Authorities on Tuesday raised Beijing to a level two alert, the second-highest level in a four-tier COVID-19 emergency response level system. That reversed a one step downgrade from level two to level three a mere 10 days earlier. Some 27 neighbourhoods have been designated as medium-risk areas where people entering are subjected to temperature checks and registration.

One neighbourhood, near the massive wholesale food centre detected as the source of the latest outbreak, was marked high-risk. The city’s roads and highways were still open, companies and factories were not ordered to stop work, and there was no blanket curb on residential compounds. But movement of people in and out of the city was strictly controlled and subject to COVID-19 tests, while residents in high-risk areas were both quarantined and required to undergo tests. Kindergartens, primary schools and high schools were shut.

Aviation data tracker Variflight showed that half the scheduled inbound flights and 40% of outbound flights from Beijing Capital International Airport, one of the city’s two major airports, have been or will likely be cancelled on Wednesday. The majority of the flights are domestic routes.

State media reported that rail officials were granting full refunds on all tickets to and from Beijing booked before Tuesday evening, an apparent bid to discourage people from travelling even though services have not been officially cancelled. All outbound taxi and car-hailing services, and some long-distance bus routes to nearby Hebei and Shandong provinces were cancelled on Tuesday. Some Beijing residents worried that the city was inching closer to a lockdown, echoing the strict bans on movement earlier this year in the city of Wuhan, where the new coronavirus was first detected at a seafood market in December.

“What I’m worried about is whether there will be a level one response like it was before, making it impossible for people to work,” said a 23-year-old media sector worker who gave her surname as Wang. The Beijing outbreak has been traced to the massive Xinfadi wholesale food centre in the southwest of the city where thousands of tonnes of vegetables, fruit and meat are traded each day. Xinfadi is much larger than than the Wuhan sea food market, from where the virus spread around the world, infecting more than 8 million people.

Contagion risks 

State media has cited experts as saying the latest outbreak in Beijing was different from Wuhan because the cases were localised and the source of the infection was clear, allowing authorities to more easily get the situation under control.
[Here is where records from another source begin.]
import Summits.BirchSwinnertonDyer.BirchSwinnertonDyer.Theorems.ManinLocalTwoThreePShiftStepFermatQuotient
import Summits.BirchSwinnertonDyer.BirchSwinnertonDyer.Theorems.ManinLocalTwoThreePShiftStepHeisenberg
import Summits.BirchSwinnertonDyer.Rank1Residual.ManinAdditive.PrimeShiftEqualiserLawEdges
import HarnessLib

/-!
# THE PRIME-GENERIC SHIFT-EQUALISER LAW IS A THEOREM: `K_p(N) = D(N)` for EVERY prime `p` and EVERY level `N`
# (route `ManinLocalTwoThree`, cell bsd-f2-manin; cruxes C2 stmt-BirchSwinnertonDyer-22967 / C3 stmt-…-22968; LEAD seat p1 gen 12; the typer's
# obligation node `ShiftEqualiser.PrimeShiftInvariantIsDiamond` of `…/ManinAdditive/PrimeShiftEqualiserLaw.lean`, T-p1-g11-2)

ASSEMBLY.  For a prime `p ≥ 5` and every `N ≥ 1`, every additive `φ : Γ₀(N) → ℤ/p` invariant under the `p`-shift
`γ ↦ diag(p,1) γ diag(p,1)⁻¹` on `Γ₀(pN)` is a diamond class (`shiftInvariantIsDiamondAtP_all`), by strong induction down the `p`-adic
tower: `p ∤ N` — p2's Serre-amalgam rigidity (`shiftInvariantIsDiamondAtP_of_not_dvd`); `p ∥ N` — the seat's TRANSFER from the index-`(p+1)`
stabiliser with the Borel vanishing lemma (`shiftInvariantIsDiamondAtP_prime_mul`); `p² ∣ N` — the seat's DESCENT ENGINE inside
`G₁ = {a² ≡ 1}` + extension along the diagonal (`PShiftEngine.descent`), its one obstruction `φ(P_{2/p}) = φ(P_{1/p})` killed by the
FERMAT-QUOTIENT certificate when `p² ∥ N` (`step_of_not_dvd`) and by the HEISENBERG function on `G₁` (p2's free presentation +
Nielsen–Schreier + Gaschütz) with the two-functional argument when `p³ ∣ N` (`step_of_dvd`).  With the typer's edges (p = 2: p3's G₂
`twoShiftInvariantIsDiamond_holds`; p = 3: the seat's g11 `threeShiftInvariantIsDiamondAt_all`; `primeShiftInvariantIsDiamond_iff_five_le_dvd`):
**`primeShiftInvariantIsDiamond_holds : ShiftEqualiser.PrimeShiftInvariantIsDiamond`** — the LEAD's census conjecture (HOME/p1/CENSUS-shift-
equaliser-p1-g11.md, 55/55) is a THEOREM of the tree: for every prime `p` and every `N`, `ker(π₁* − π_p*) ⊂ H¹(Γ₀(N), 𝔽_p)` is the diamond
span `Hom((ℤ/N)ˣ, 𝔽_p) ∘ d` — Ihara's lemma with trivial mod-`p` coefficients at every level INCLUDING `p ∣ N`, Eisenstein part included.
HONEST FRAMING: a structure theorem about `Γ₀(N)` (beyond print: the `p ∣ N`, Eisenstein-inclusive equaliser statement is the cell's);
nothing about BSD, Manin's conjecture, C2 or C3 is proved by it; axioms standard. [cite: DarmonDiamondTaylor1995, Lemma 4.28 (p. 135) (shape only)]
-/

set_option autoImplicit false
set_option linter.dupNamespace false

open scoped MatrixGroups

open CongruenceSubgroup Matrix.SpecialLinearGroup
  Summit.BirchSwinnertonDyer.Rank1Residual.ManinAdditive.NineShiftEqualiser

namespace Summit.BirchSwinnertonDyer.BirchSwinnertonDyer.Theorems.ManinLocalTwoThree

namespace PShiftEngine

open ThreeShiftDescent TwoShift PShiftTransfer
open Summit.BirchSwinnertonDyer.Rank1Residual.ManinAdditive

variable {p : ℕ} [Fact p.Prime]

/-- **`K_p(N) = D(N)` for every `N ≥ 1`, every prime `p ≥ 5`** (coefficients `ℤ/p`): strong induction down the `p`-adic tower.
[new: assembly of the seat's transfer, engine, Fermat-quotient and Heisenberg steps with p2's base] -/
theorem shiftInvariantIsDiamondAtP_all (h5 : 5 ≤ p) : ∀ N : ℕ, 0 < N → ShiftInvariantIsDiamondAtP p N (ZMod p) := by
  have hp : p.Prime := Fact.out
  have hpK : ((p : ℕ) : ZMod p) = 0 := ZMod.natCast_self p
  intro N
  induction N using Nat.strong_induction_on with
  | _ N ih =>
    intro hN
    by_cases hpN : p ∣ N
    · obtain ⟨M, rfl⟩ := hpN
      have hM : 0 < M := Nat.pos_of_mul_pos_left hN
      by_cases hpM : p ∣ M
      · obtain ⟨m, rfl⟩ := hpM
        have hm : 0 < m := Nat.pos_of_mul_pos_left hM
        have hlt : p * m < p * (p * m) := by
          have : 1 * (p * m) < p * (p * m) := Nat.mul_lt_mul_of_pos_right (by omega) hM
          simpa using this
        have hbase : ShiftInvariantIsDiamondAtP p (p * m) (ZMod p) := ih (p * m) hlt hM
        by_cases hpm : p ∣ m
        · exact step_of_dvd h5 hm hpm hbase
        · exact step_of_not_dvd hm hpm hbase
      · exact shiftInvariantIsDiamondAtP_prime_mul hpK h5 hM hpM
    · exact shiftInvariantIsDiamondAtP_of_not_dvd hpK hN hpN

/-- **The typer's schema at every level, `p ≥ 5`**: `ShiftEqualiser.ShiftInvariantIsDiamondAt (ZMod p) p N` for all `N ≥ 1`. [new] -/
theorem shiftInvariantIsDiamondAt_all (h5 : 5 ≤ p) (N : ℕ) (hN : 0 < N) :
    ShiftEqualiser.ShiftInvariantIsDiamondAt (ZMod p) (p : ℤ) N :=
  (shiftInvariantIsDiamondAtP_iff p N (ZMod p)).mp (shiftInvariantIsDiamondAtP_all h5 N hN)

end PShiftEngine

/-- **THE PRIME-GENERIC SHIFT-EQUALISER LAW `ShiftEqualiser.PrimeShiftInvariantIsDiamond` HOLDS**: for EVERY prime `p` and EVERY
level `N`, every additive `φ : Γ₀(N) → ℤ/p` invariant under the `p`-shift on `Γ₀(pN)` is a diamond class — `K_p(N) = D(N)`.
`p = 2`: p3's G₂; `p = 3`: the seat's E-es-96 at every level; `p ≥ 5`: this file. [new: the LEAD's census conjecture, now a theorem] -/
theorem primeShiftInvariantIsDiamond_holds :
    Summit.BirchSwinnertonDyer.Rank1Residual.ManinAdditive.ShiftEqualiser.PrimeShiftInvariantIsDiamond := by
  rw [Summit.BirchSwinnertonDyer.Rank1Residual.ManinAdditive.ShiftEqualiser.primeShiftInvariantIsDiamond_iff_five_le_dvd]
  intro p hp h5 N hN _
  haveI : Fact p.Prime := ⟨hp⟩
  exact PShiftEngine.shiftInvariantIsDiamondAt_all h5 N hN

end Summit.BirchSwinnertonDyer.BirchSwinnertonDyer.Theorems.ManinLocalTwoThree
However, Hebei, Liaoning, Sichuan and Zhejiang provinces have all reported new cases linked to Xinfadi, leading provinces concerned about contagion to impose quarantine requirements on visitors from Beijing.

Heilongjiang, which only recently brought a local outbreak under control, said it will impose 21 days of quarantine on people who have had contact with Xinfadi or have a history of residence in medium to high risk areas in Beijing. The northeastern province said any other travellers from Beijing will be quarantined at a centralised location for up to three days, followed by another 14 days of self-isolation.

Authorities in the Chinese territory of Macau, the world’s biggest casino hub, said people who have been to Beijing within two weeks of arriving in Macau will be quarantine for 14 days at a designated location.